To make this setting closer to possible real life situation, we assume that the lead time is 7 days and we need to satisfy the 99% of demand for the last 7 observations based on our model. Thus we produce the upper bound for the cumulative values for the confidence level of 99%:

adamModeliETSForecast <- forecast(adamModeliETS, h=7,
                                  cumulative=TRUE,
                                  interval="prediction",
                                  side="upper")

Given that we deal with cumulative values, the basic plot will not be helpful, we should produce a different one (see Figure 17.8).

plot(sum(adamModeliETS$holdout), ylab="Cumulative demand",
     xlab="", pch=16,
     ylim=range(c(0, sum(adamModeliETS$holdout),
                  adamModeliETSForecast$upper)))
abline(h=adamModeliETSForecast$mean, col="blue", lwd=2)
abline(h=adamModeliETSForecast$upper, col="grey", lwd=2)
Cumulative demand, expectation and the upper bound based on iETS model.
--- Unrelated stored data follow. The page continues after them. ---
import Literature.NumberTheory.LFunctions.Zhang2022.ObjectiveTwinDetTwoTerm

/-!
# Zhang (2022) design-space objective, twin part 18b: the §D full-gap EDGE sequence `b = (1, J−½, J+½)` —
# kernel values of the two-term witness `k₁ + (−1)^J k_J` at `J = 2` and `J = 5`

Y. Zhang, *Discrete mean estimates and the Landau–Siegel zero*, arXiv:2211.02515v1 (2022)
[Zhang2022LandauSiegel] — an unrefereed manuscript under adjudication. **This file SEARCHES and TYPES; it
makes no claim about Landau–Siegel zeros, about Theorems 1–2 of the manuscript, or about a repaired (2.32),
until a kernel theorem says so.** LANDAU–SIEGEL programme, cell `landau-siegel`, §A Lean twin serving §D (edge ell,
card «ell-vernier-far-pair»): ls-Bmulti-num-1 g4 (cell INBOX 2026-08-27T01:20:50Z, kit j264345) found on all 63 EDGE
cells of ls-ref-1's scan the certified negative two-term witness `k₁ ∓ k_J`, with the full-gap straddle values
`−7.17442310645834…` (`J = 5`), `−7.14170150988410…` (`J = 20`), `−7.14159919652982…` (`J = 50`), «apparently
`→ −(4+π)`». With part 18's two-term formula (`Det.formDet_recipe_twoTerm`):

* `Det.formDet_fullGapEdge_two` — `J = 2`: `FormDet (shiftRecipe (1, 3/2, 5/2)) (k₁ + k₂) = −4 − 7π/6`
  (`W = (−4i/3, 3, 5/3)`, `Det.shiftW_fullGap_two`, `moments_fullGap_two`);
* `Det.formDet_fullGapEdge_five` — `J = 5`: `FormDet (shiftRecipe (1, 9/2, 11/2)) (k₁ − k₅) = −704/175 − 316π/315`
  (`∈ (−7.174424, −7.174423)` ∋ lineage A's value; `W = (4i/63, 9/7, 11/9)`);
* `Det.not_formDetPSD_fullGapEdge_two_five`; `J = 3` is part 16's `formDet_shiftRecipe_edge52_k13` (`−112/27 − 46π/45`).

DESK closed form for every `J ≥ 2` (exact arithmetic with the same formulas, seat folder scratch/fullgap.py; NOT a
theorem here): `F(J) = −4 − π − π/(J(2J−1)(2J−3)) − [J odd]·4/(J²(2J−3))`, so `F(J) → −(4+π)`; the three kernel
values `J = 2, 3, 5` agree with it. SCOPE: `b₀ = 1` is the INADMISSIBLE edge (zero near-detuning) — engine-certification
values, not statements about admissible designs. Theorems only; no new definitions.
-/

noncomputable section

open Complex Real ComplexConjugate

namespace Literature.NumberTheory.LFunctions.Zhang2022

namespace Det

open Repair Objective

/-! ## Helpers -/

/-- `x / c_j = x·(1/(jπ))·i` (`c_j = −iπj`). [folklore] -/
private theorem div_afeFreq₁₈ (x : ℂ) {j : ℕ} (hj : j ≠ 0) :
    x / afeFreq j = x * (((1 / (j * π)) : ℝ) : ℂ) * Complex.I := by
  have hc := afeFreq_ne_zero hj
  rw [div_eq_iff hc]
  unfold afeFreq
  push_cast
  have hπ : (π : ℂ) ≠ 0 := Complex.ofReal_ne_zero.mpr Real.pi_ne_zero
  have hjc : (j : ℂ) ≠ 0 := Nat.cast_ne_zero.mpr hj
  field_simp
  ring_nf
  rw [Complex.I_sq]
  ring

/-- `1/c_j = (1/(jπ))·i`. [folklore] -/
private theorem afeFreq_inv₁₈ {j : ℕ} (hj : j ≠ 0) :
    (afeFreq j)⁻¹ = (((1 / (j * π)) : ℝ) : ℂ) * Complex.I := by
  rw [inv_eq_one_div, div_afeFreq₁₈ 1 hj, one_mul]

/-- `c_j = −(jπ)·i`. [folklore] -/
private theorem afeFreq_eq₁₈ (j : ℕ) : afeFreq j = ((-(j * π) : ℝ) : ℂ) * Complex.I := by
  unfold afeFreq; push_cast; ring

/-- `‖z‖² = Re² + Im²`. [folklore] -/
private theorem normSq_re_im₁₈ (z : ℂ) : ‖z‖ ^ 2 = z.re ^ 2 + z.im ^ 2 := by
  rw [Complex.sq_norm, Complex.normSq_apply]; ring

/-- `s(1, 3/2, 5/2) = (4, 7/2, 5/2)`. [cite: Zhang2022LandauSiegel, §8 (8.13)–(8.18)] -/
theorem shiftS_fullGap_two : shiftS ![1, 3 / 2, 5 / 2] = ![4, 7 / 2, 5 / 2] := by
  funext j; fin_cases j <;> (simp [shiftS]; try norm_num)

/-- `n(1, 3/2, 5/2) = (15/4, 5/2, 3/2)`. [cite: Zhang2022LandauSiegel, §8 (8.13)–(8.18)] -/
theorem shiftN_fullGap_two : shiftN ![1, 3 / 2, 5 / 2] = ![15 / 4, 5 / 2, 3 / 2] := by
  funext j; fin_cases j <;> (simp [shiftN]; try norm_num)

/-- `W(1, 3/2, 5/2) = (−4i/3, 3, 5/3)` (phases `e^{3πi/2} = −i`, `e^{iπ} = −1`, `1`; `v = (3/4, −1/2, 3/2)`).
[cite: Zhang2022LandauSiegel, proof of Prop 7.1, (7.19)–(7.21)] -/
theorem shiftW_fullGap_two : shiftW ![1, 3 / 2, 5 / 2] = ![-(4 / 3 : ℂ) * I, 3, 5 / 3] := by
  funext j
  fin_cases j
  · simp only [shiftW, shiftS, shiftVdm]
    simp only [Fin.zero_eta, Fin.isValue, Matrix.cons_val_zero, Matrix.cons_val_one, Matrix.head_cons,
      Matrix.cons_val_two, Matrix.tail_cons]
    have h : cexp (I * π * (((3 / 2 + 5 / 2 - 1) / 2 : ℝ) : ℂ)) = -I := by
      rw [show (((3 / 2 + 5 / 2 - 1) / 2 : ℝ) : ℂ) = 3 / 2 by push_cast; norm_num,
        show I * π * (3 / 2) = (π / 2 : ℂ) * I + π * I by ring, Complex.exp_add, Complex.exp_pi_mul_I,
        Complex.exp_mul_I, Complex.cos_pi_div_two, Complex.sin_pi_div_two]
      simp
    rw [h]; push_cast; field_simp; ring_nf; try norm_num
  · simp only [shiftW, shiftS, shiftVdm]
    simp only [Fin.mk_one, Fin.isValue, Matrix.cons_val_zero, Matrix.cons_val_one, Matrix.head_cons,
      Matrix.cons_val_two, Matrix.tail_cons]
    have h : cexp (I * π * (((5 / 2 + 1 - 3 / 2) / 2 : ℝ) : ℂ)) = -1 := by
      rw [show (((5 / 2 + 1 - 3 / 2) / 2 : ℝ) : ℂ) = 1 by push_cast; norm_num,
        show I * π * 1 = π * I by ring, Complex.exp_pi_mul_I]
    rw [h]; push_cast; norm_num
  · simp only [shiftW, shiftS, shiftVdm]
    simp only [Fin.reduceFinMk, Fin.isValue, Matrix.cons_val_zero, Matrix.cons_val_one, Matrix.head_cons,
      Matrix.cons_val_two, Matrix.tail_cons]
    have h : cexp (I * π * (((1 + 3 / 2 - 5 / 2) / 2 : ℝ) : ℂ)) = 1 := by
      rw [show (((1 + 3 / 2 - 5 / 2) / 2 : ℝ) : ℂ) = 0 by push_cast; norm_num, mul_zero, Complex.exp_zero]
    rw [h]; push_cast; norm_num

/-- Moments of `shiftRecipe (1, 3/2, 5/2)`: `(14/3 − 4i/3, 44/3 − 16i/3, 10 − 5i, 26/3 − 4i/3, 157/6 − 16i/3, 35/2 − 5i)`.
[cite: Zhang2022LandauSiegel, Prop 7.1 p.44, (8.11)–(8.23)] -/
theorem moments_fullGap_two :
    (∑ j : Fin 3, (shiftRecipe ![1, 3 / 2, 5 / 2]).W j) = 14 / 3 - 4 / 3 * I ∧
    (∑ j : Fin 3, (shiftRecipe ![1, 3 / 2, 5 / 2]).W j * ((shiftRecipe ![1, 3 / 2, 5 / 2]).s j : ℂ)) = 44 / 3 - 16 / 3 * I ∧
    (∑ j : Fin 3, (shiftRecipe ![1, 3 / 2, 5 / 2]).W j * ((shiftRecipe ![1, 3 / 2, 5 / 2]).n j : ℂ)) = 10 - 5 * I ∧
    (∑ j : Fin 3, (shiftRecipe ![1, 3 / 2, 5 / 2]).W j * ((shiftRecipe ![1, 3 / 2, 5 / 2]).b j : ℂ)) = 26 / 3 - 4 / 3 * I ∧
    (∑ j : Fin 3, (shiftRecipe ![1, 3 / 2, 5 / 2]).W j *
        (((shiftRecipe ![1, 3 / 2, 5 / 2]).b j : ℂ) * ((shiftRecipe ![1, 3 / 2, 5 / 2]).s j : ℂ))) = 157 / 6 - 16 / 3 * I ∧
    (∑ j : Fin 3, (shiftRecipe ![1, 3 / 2, 5 / 2]).W j *
        (((shiftRecipe ![1, 3 / 2, 5 / 2]).b j : ℂ) * ((shiftRecipe ![1, 3 / 2, 5 / 2]).n j : ℂ))) = 35 / 2 - 5 * I := by
  simp only [shiftRecipe, shiftW_fullGap_two, shiftS_fullGap_two, shiftN_fullGap_two, Fin.sum_univ_three]
  simp only [Fin.isValue, Matrix.cons_val_zero, Matrix.cons_val_one, Matrix.head_cons, Matrix.cons_val_two,
    Matrix.tail_cons]
  push_cast
  refine ⟨by ring, by ring, by ring, by ring, by ring, by ring⟩

/-- **`J = 2` of the edge sequence**: `FormDet (shiftRecipe (1, 3/2, 5/2)) (k₁ + k₂) = −4 − 7π/6` (the witness is the
kernel mode `g⋆ = k₁ + k₂`; value via the two-term formula with `p = 1, q = 2`).
[cite: Zhang2022LandauSiegel, Prop 7.1 p.44 with (8.11)–(8.23); §2 (2.13)] -/
theorem formDet_fullGapEdge_two :
    FormDet (shiftRecipe ![1, 3 / 2, 5 / 2]) (fun y => (1:ℂ) * afeDir 1 y + 1 * afeDir 2 y)
        (fun y => (1:ℂ) * afeDir' 1 y + 1 * afeDir' 2 y) = -4 - 7 * π / 6 := by
  obtain ⟨h0, hs, hn, hb, hbs, hbn⟩ := moments_fullGap_two
  rw [formDet_recipe_twoTerm _ one_ne_zero (by norm_num : 1 < 2) 1 1 (by norm_num), h0, hs, hn, hb, hbs, hbn]
  simp only [show (2:ℕ) - 1 = 1 from rfl, div_eq_mul_inv, afeFreq_inv₁₈ one_ne_zero, afeFreq_inv₁₈ two_ne_zero]
  simp only [afeFreq_eq₁₈]
  have hπ : π ≠ 0 := Real.pi_ne_zero
  simp only [map_add, map_mul, map_sub, map_neg, map_one, Complex.conj_ofReal, Complex.conj_I,
    Complex.add_re, Complex.add_im, Complex.sub_re, Complex.sub_im, Complex.mul_re, Complex.mul_im,
    Complex.neg_re, Complex.neg_im, Complex.I_re, Complex.I_im, Complex.ofReal_re, Complex.ofReal_im,
    Complex.one_re, Complex.one_im, Complex.re_ofNat, Complex.im_ofNat]
  push_cast
  field_simp
  norm_num
  ring

/-- Kernel bracket `−4 − 7π/6 ∈ (−7.6652, −7.66519)`. [cite: Zhang2022LandauSiegel, Prop 7.1 p.44; §2 (2.13)] -/
theorem formDet_fullGapEdge_two_bounds : (-7.6652 : ℝ) < -4 - 7 * π / 6 ∧ -4 - 7 * π / 6 < -7.66519 := by
  have h1 := Real.pi_gt_d20
  have h2 := Real.pi_lt_d20
  constructor <;> linarith

/-- `s(1, 9/2, 11/2) = (10, 13/2, 11/2)`. [cite: Zhang2022LandauSiegel, §8 (8.13)–(8.18)] -/
theorem shiftS_fullGap_five : shiftS ![1, 9 / 2, 11 / 2] = ![10, 13 / 2, 11 / 2] := by
  funext j; fin_cases j <;> (simp [shiftS]; try norm_num)

/-- `n(1, 9/2, 11/2) = (99/4, 11/2, 9/2)`. [cite: Zhang2022LandauSiegel, §8 (8.13)–(8.18)] -/
theorem shiftN_fullGap_five : shiftN ![1, 9 / 2, 11 / 2] = ![99 / 4, 11 / 2, 9 / 2] := by
  funext j; fin_cases j <;> (simp [shiftN]; try norm_num)

/-- `W(1, 9/2, 11/2) = (4i/63, 9/7, 11/9)` (phases `e^{9πi/2} = i`, `e^{iπ} = −1`, `1`; `v = (63/4, −7/2, 9/2)`).
[cite: Zhang2022LandauSiegel, proof of Prop 7.1, (7.19)–(7.21)] -/
theorem shiftW_fullGap_five : shiftW ![1, 9 / 2, 11 / 2] = ![(4 / 63 : ℂ) * I, 9 / 7, 11 / 9] := by
  funext j
  fin_cases j
  · simp only [shiftW, shiftS, shiftVdm]
    simp only [Fin.zero_eta, Fin.isValue, Matrix.cons_val_zero, Matrix.cons_val_one, Matrix.head_cons,
      Matrix.cons_val_two, Matrix.tail_cons]
    have h : cexp (I * π * (((9 / 2 + 11 / 2 - 1) / 2 : ℝ) : ℂ)) = I := by
      rw [show (((9 / 2 + 11 / 2 - 1) / 2 : ℝ) : ℂ) = 9 / 2 by push_cast; norm_num,
        show I * π * (9 / 2) = (π / 2 : ℂ) * I + ((2:ℕ) : ℂ) * (2 * π * I) by push_cast; ring, Complex.exp_add,
        Complex.exp_nat_mul, Complex.exp_two_pi_mul_I, one_pow, mul_one,
        Complex.exp_mul_I, Complex.cos_pi_div_two, Complex.sin_pi_div_two]
      simp
    rw [h]; push_cast; field_simp; ring_nf; try norm_num
  · simp only [shiftW, shiftS, shiftVdm]
    simp only [Fin.mk_one, Fin.isValue, Matrix.cons_val_zero, Matrix.cons_val_one, Matrix.head_cons,
      Matrix.cons_val_two, Matrix.tail_cons]
    have h : cexp (I * π * (((11 / 2 + 1 - 9 / 2) / 2 : ℝ) : ℂ)) = -1 := by
      rw [show (((11 / 2 + 1 - 9 / 2) / 2 : ℝ) : ℂ) = 1 by push_cast; norm_num,
        show I * π * 1 = π * I by ring, Complex.exp_pi_mul_I]
    rw [h]; push_cast; norm_num
  · simp only [shiftW, shiftS, shiftVdm]
    simp only [Fin.reduceFinMk, Fin.isValue, Matrix.cons_val_zero, Matrix.cons_val_one, Matrix.head_cons,
      Matrix.cons_val_two, Matrix.tail_cons]
    have h : cexp (I * π * (((1 + 9 / 2 - 11 / 2) / 2 : ℝ) : ℂ)) = 1 := by
      rw [show (((1 + 9 / 2 - 11 / 2) / 2 : ℝ) : ℂ) = 0 by push_cast; norm_num, mul_zero, Complex.exp_zero]
    rw [h]; push_cast; norm_num

/-- Moments of `shiftRecipe (1, 9/2, 11/2)`:
`(158/63 + 4i/63, 950/63 + 40i/63, 88/7 + 11i/7, 788/63 + 4i/63, 9397/126 + 40i/63, 869/14 + 11i/7)`.
[cite: Zhang2022LandauSiegel, Prop 7.1 p.44, (8.11)–(8.23)] -/
theorem moments_fullGap_five :
    (∑ j : Fin 3, (shiftRecipe ![1, 9 / 2, 11 / 2]).W j) = 158 / 63 + 4 / 63 * I ∧
    (∑ j : Fin 3, (shiftRecipe ![1, 9 / 2, 11 / 2]).W j * ((shiftRecipe ![1, 9 / 2, 11 / 2]).s j : ℂ))
      = 950 / 63 + 40 / 63 * I ∧
    (∑ j : Fin 3, (shiftRecipe ![1, 9 / 2, 11 / 2]).W j * ((shiftRecipe ![1, 9 / 2, 11 / 2]).n j : ℂ))
      = 88 / 7 + 11 / 7 * I ∧
    (∑ j : Fin 3, (shiftRecipe ![1, 9 / 2, 11 / 2]).W j * ((shiftRecipe ![1, 9 / 2, 11 / 2]).b j : ℂ))
      = 788 / 63 + 4 / 63 * I ∧
    (∑ j : Fin 3, (shiftRecipe ![1, 9 / 2, 11 / 2]).W j *
        (((shiftRecipe ![1, 9 / 2, 11 / 2]).b j : ℂ) * ((shiftRecipe ![1, 9 / 2, 11 / 2]).s j : ℂ)))
      = 9397 / 126 + 40 / 63 * I ∧
    (∑ j : Fin 3, (shiftRecipe ![1, 9 / 2, 11 / 2]).W j *
        (((shiftRecipe ![1, 9 / 2, 11 / 2]).b j : ℂ) * ((shiftRecipe ![1, 9 / 2, 11 / 2]).n j : ℂ)))
      = 869 / 14 + 11 / 7 * I := by
  simp only [shiftRecipe, shiftW_fullGap_five, shiftS_fullGap_five, shiftN_fullGap_five, Fin.sum_univ_three]
  simp only [Fin.isValue, Matrix.cons_val_zero, Matrix.cons_val_one, Matrix.head_cons, Matrix.cons_val_two,
    Matrix.tail_cons]
  push_cast
  refine ⟨by ring, by ring, by ring, by ring, by ring, by ring⟩

/-- **`J = 5` of the edge sequence**: `FormDet (shiftRecipe (1, 9/2, 11/2)) (k₁ − k₅) = −704/175 − 316π/315`
(`≈ −7.17442`, lineage A's certified `[−7.17442310645834, …833]` ✓; `p = 1`, `q = 5`, `x = 1`, `z = −1`).
[cite: Zhang2022LandauSiegel, Prop 7.1 p.44 with (8.11)–(8.23); §2 (2.13)] -/
theorem formDet_fullGapEdge_five :
    FormDet (shiftRecipe ![1, 9 / 2, 11 / 2]) (fun y => (1:ℂ) * afeDir 1 y + (-1) * afeDir 5 y)
        (fun y => (1:ℂ) * afeDir' 1 y + (-1) * afeDir' 5 y) = -(704 / 175) - 316 * π / 315 := by
  obtain ⟨h0, hs, hn, hb, hbs, hbn⟩ := moments_fullGap_five
  rw [formDet_recipe_twoTerm _ one_ne_zero (by norm_num : 1 < 5) 1 (-1) (by norm_num), h0, hs, hn, hb, hbs, hbn]
  simp only [show (5:ℕ) - 1 = 4 from rfl, div_eq_mul_inv, afeFreq_inv₁₈ one_ne_zero,
    afeFreq_inv₁₈ (by norm_num : (5:ℕ) ≠ 0), afeFreq_inv₁₈ (by norm_num : (4:ℕ) ≠ 0)]
  simp only [afeFreq_eq₁₈]
  have hπ : π ≠ 0 := Real.pi_ne_zero
  simp only [map_add, map_mul, map_sub, map_neg, map_one, Complex.conj_ofReal, Complex.conj_I,
    Complex.add_re, Complex.add_im, Complex.sub_re, Complex.sub_im, Complex.mul_re, Complex.mul_im,
    Complex.neg_re, Complex.neg_im, Complex.I_re, Complex.I_im, Complex.ofReal_re, Complex.ofReal_im,
    Complex.one_re, Complex.one_im, Complex.re_ofNat, Complex.im_ofNat]
  push_cast
  field_simp
  norm_num
  ring

/-- Kernel bracket `−704/175 − 316π/315 ∈ (−7.174424, −7.174423)`. [cite: Zhang2022LandauSiegel, Prop 7.1 p.44; §2 (2.13)] -/
theorem formDet_fullGapEdge_five_bounds :
    (-7.174424 : ℝ) < -(704 / 175) - 316 * π / 315 ∧ -(704 / 175) - 316 * π / 315 < -7.174423 := by
  have h1 := Real.pi_gt_d20
  have h2 := Real.pi_lt_d20
  constructor <;> linarith

/-- Neither edge recipe is PSD in formula I on one-sided kinked profiles (inadmissible `b₀ = 1`; witnesses above).
[cite: Zhang2022LandauSiegel, Prop 7.1 p.44; §2 (2.13)] -/
theorem not_formDetPSD_fullGapEdge_two_five :
    ¬ FormDetPSD (shiftRecipe ![1, 3 / 2, 5 / 2]) ∧ ¬ FormDetPSD (shiftRecipe ![1, 9 / 2, 11 / 2]) := by
  constructor
  · intro h
    have hu1 : (fun y : ℝ => (1:ℂ) * afeDir 1 y + 1 * afeDir 2 y) 1 = 0 := by simp only [afeDir_one]; norm_num
    have hv := h _ _ (kinkedProfile_twoTerm 1 2 1 1) hu1
    rw [formDet_fullGapEdge_two] at hv
    linarith [formDet_fullGapEdge_two_bounds.2]
  · intro h
    have hu1 : (fun y : ℝ => (1:ℂ) * afeDir 1 y + (-1) * afeDir 5 y) 1 = 0 := by simp only [afeDir_one]; norm_num
    have hv := h _ _ (kinkedProfile_twoTerm 1 5 1 (-1)) hu1
    rw [formDet_fullGapEdge_five] at hv
    linarith [formDet_fullGapEdge_five_bounds.2]

end Det

end Literature.NumberTheory.LFunctions.Zhang2022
Figure 17.8: Cumulative demand, expectation and the upper bound based on iETS model.

What Figure 17.8 demonstrates is that for the holdout period of 7 days, the cumulative demand was around 18 units, while the upper bound of the interval was approximately 41. Based on that upper bound we could place an order (based on what we already have in stock) and have an appropriate safety stock.
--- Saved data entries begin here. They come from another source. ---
import Literature.Probability.Percolation.ConditionalPositiveAssociationProofs
import HarnessLib

/-!
# `NoHeavyLowerTail` (crux stmt-CriticalPhenomena-4575), law-level frontier: van den Berg–Häggström–Kahn's Theorem 1.1
# with the source replaced by a SET of terminals (finite-sum form, second factor the bare separation event)

Support file (prover seat `prim-bnk-1` gen 14; `--supports stmt-CriticalPhenomena-4575`; no computation, no new definition).

BHK (2006), Thm. 1.1, is proved in the tree for a single source `s` as `BHK2006.core`
(`ConditionalPositiveAssociationProofs.lean`): `E[F(C_s) 1{s↮X}] · E[G(C_s) 1{s↮Y}] ≤ E[F G(C_s) 1{s↮X∩Y}] · P(s↮X∪Y)`
for increasing `F, G ≥ 0`, percolation restricted to a vertex set `U`.  BHK's Remark 1 (after Thm. 1.2) replaces `s` by a
set of vertices.  This file proves that set form, in the special case `G = 1` which is all the conditional Gladkov–Zimin
theorem of this seat needs (memo run/shared/lean/prim/prim-l12/FROM-prim-bnk-1-gen14-CONDITIONAL-GZ-PROVED.md §2, inputs
(B1), (B2)):

  `E[F(C_T) 1{T↮X}] · P(T↮Y) ≤ E[F(C_T) 1{T↮X∩Y}] · P(T↮X∪Y)`     (`coreSet`),

where `C_T = ⋃_{t ∈ T} C_t^U` is the union of the restricted clusters (`BHK2006.rC`) of the terminals and
`{T ↮ X} = {ω | ∀ t ∈ T, ω ∈ rD U t X}`.  The proof re-runs BHK's induction on the vertex set (`BHK2006.core`) verbatim
with the source set: the set versions of the locality identity (6) (`step_sumSet`) and of `rC_restrict` are unions /
conjunctions over `t ∈ T` of the single-source lemmas of the tree.  No definition is introduced; `C_T` and `{T ↮ X}` are
spelled out.
-/

namespace Summit.CriticalPhenomena.PercolationContinuityZ3.Theorems.SetSourceBHK

open Finset Literature.Probability.Percolation Literature.Probability.Percolation.BHK2006
open Literature.Probability.Percolation.DecisionTree (ind ind_of_mem ind_of_not_mem ind_nonneg)
open scoped Classical

variable {V : Type*}

/-! ## Set versions of the graph lemmas -/

/-- `C_T = ⋃_{t∈T} C_t^U` is increasing in the configuration. [this work] -/
theorem rCT_mono (U T : Finset V) : Monotone fun ω : Set (Sym2 V) => ⋃ t ∈ T, rC U t ω :=
  fun _ _ h => Set.iUnion₂_mono fun t _ => rC_mono U t h

/-- `{T ↮ X}` is a decreasing event. [this work] -/
theorem rDT_decreasing {U T : Finset V} {X : Set V} {ω ω' : Set (Sym2 V)} (h : ω ⊆ ω')
    (h' : ω' ∈ {ω | ∀ t ∈ T, ω ∈ rD U t X}) : ω ∈ {ω | ∀ t ∈ T, ω ∈ rD U t X} :=
  fun t ht => rD_decreasing h (h' t ht)

/-- The indicator of `{T ↮ X}` is antitone in the configuration. [this work] -/
theorem ind_rDT_antitone (U T : Finset V) (X : Set V) :
    Antitone (ind {ω : Set (Sym2 V) | ∀ t ∈ T, ω ∈ rD U t X}) := by
  intro ω ω' h
  by_cases h' : ω' ∈ {ω : Set (Sym2 V) | ∀ t ∈ T, ω ∈ rD U t X}
  · rw [ind_of_mem h', ind_of_mem (rDT_decreasing h h')]
  · rw [ind_of_not_mem h']; exact ind_nonneg _ _

/-- `{T ↮ X}` is antitone in `X`. [this work] -/
theorem rDT_antitone (U T : Finset V) {X X' : Set V} (h : X ⊆ X') :
    {ω : Set (Sym2 V) | ∀ t ∈ T, ω ∈ rD U t X'} ⊆ {ω | ∀ t ∈ T, ω ∈ rD U t X} :=
  fun _ hω t ht => rD_antitone h (hω t ht)

/-- `{T ↮ X ∪ Y} = {T ↮ X} ∩ {T ↮ Y}`. [this work] -/
theorem rDT_union (U T : Finset V) (X Y : Set V) :
    {ω : Set (Sym2 V) | ∀ t ∈ T, ω ∈ rD U t (X ∪ Y)} =
      {ω | ∀ t ∈ T, ω ∈ rD U t X} ∩ {ω | ∀ t ∈ T, ω ∈ rD U t Y} := by
  ext ω
  simp only [Set.mem_setOf_eq, Set.mem_inter_iff, rD_union]
  exact ⟨fun h => ⟨fun t ht => (h t ht).1, fun t ht => (h t ht).2⟩,
    fun h t ht => ⟨h.1 t ht, h.2 t ht⟩⟩

/-- `{T ↮ X} = ∅` when a terminal lies in `X`. [this work] -/
theorem rDT_eq_empty {U T : Finset V} {X : Set V} {t : V} (htT : t ∈ T) (htX : t ∈ X) :
    {ω : Set (Sym2 V) | ∀ t ∈ T, ω ∈ rD U t X} = ∅ :=
  Set.eq_empty_of_forall_notMem fun ω hω => by
    have := hω t htT
    rw [rD_eq_empty htX] at this
    exact this

variable [Fintype V]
17.3.5 Confidence interval

Finally, we can construct a confidence interval for some statistics. As discussed in Section 5.2 of Svetunkov (2021c), it can be constructed for the mean, for a parameter, for fitted values etc. In our context, we might be interested in the confidence interval for the conditional h steps ahead expectation. This implies that we are interested in the uncertainty of the line, not of the actual values. This means that the confidence interval can only be constructed for the model that takes the uncertainty of parameters into account (as discussed in Section 16). The construction of confidence interval in this case relies on the normal distribution, based on Central Limit Theorem, as long as the basic assumptions for the model and CLT are satisfied (see Section 4.2 and Chapter 12 of Svetunkov (2021c)). Technically speaking, the construction of confidence interval comes to capturing the model ucnertainty discussed in Chapter 16.

17.3.5.1 Example in R

The only way how the confidence interval can be constructed for ADAM models is via the reforecast() function. Consider the example with ADAM ETS(A,Ad,N) on BJSales data as in Section 17.2.8:

adamModel <- adam(BJsales, h=10, holdout=TRUE)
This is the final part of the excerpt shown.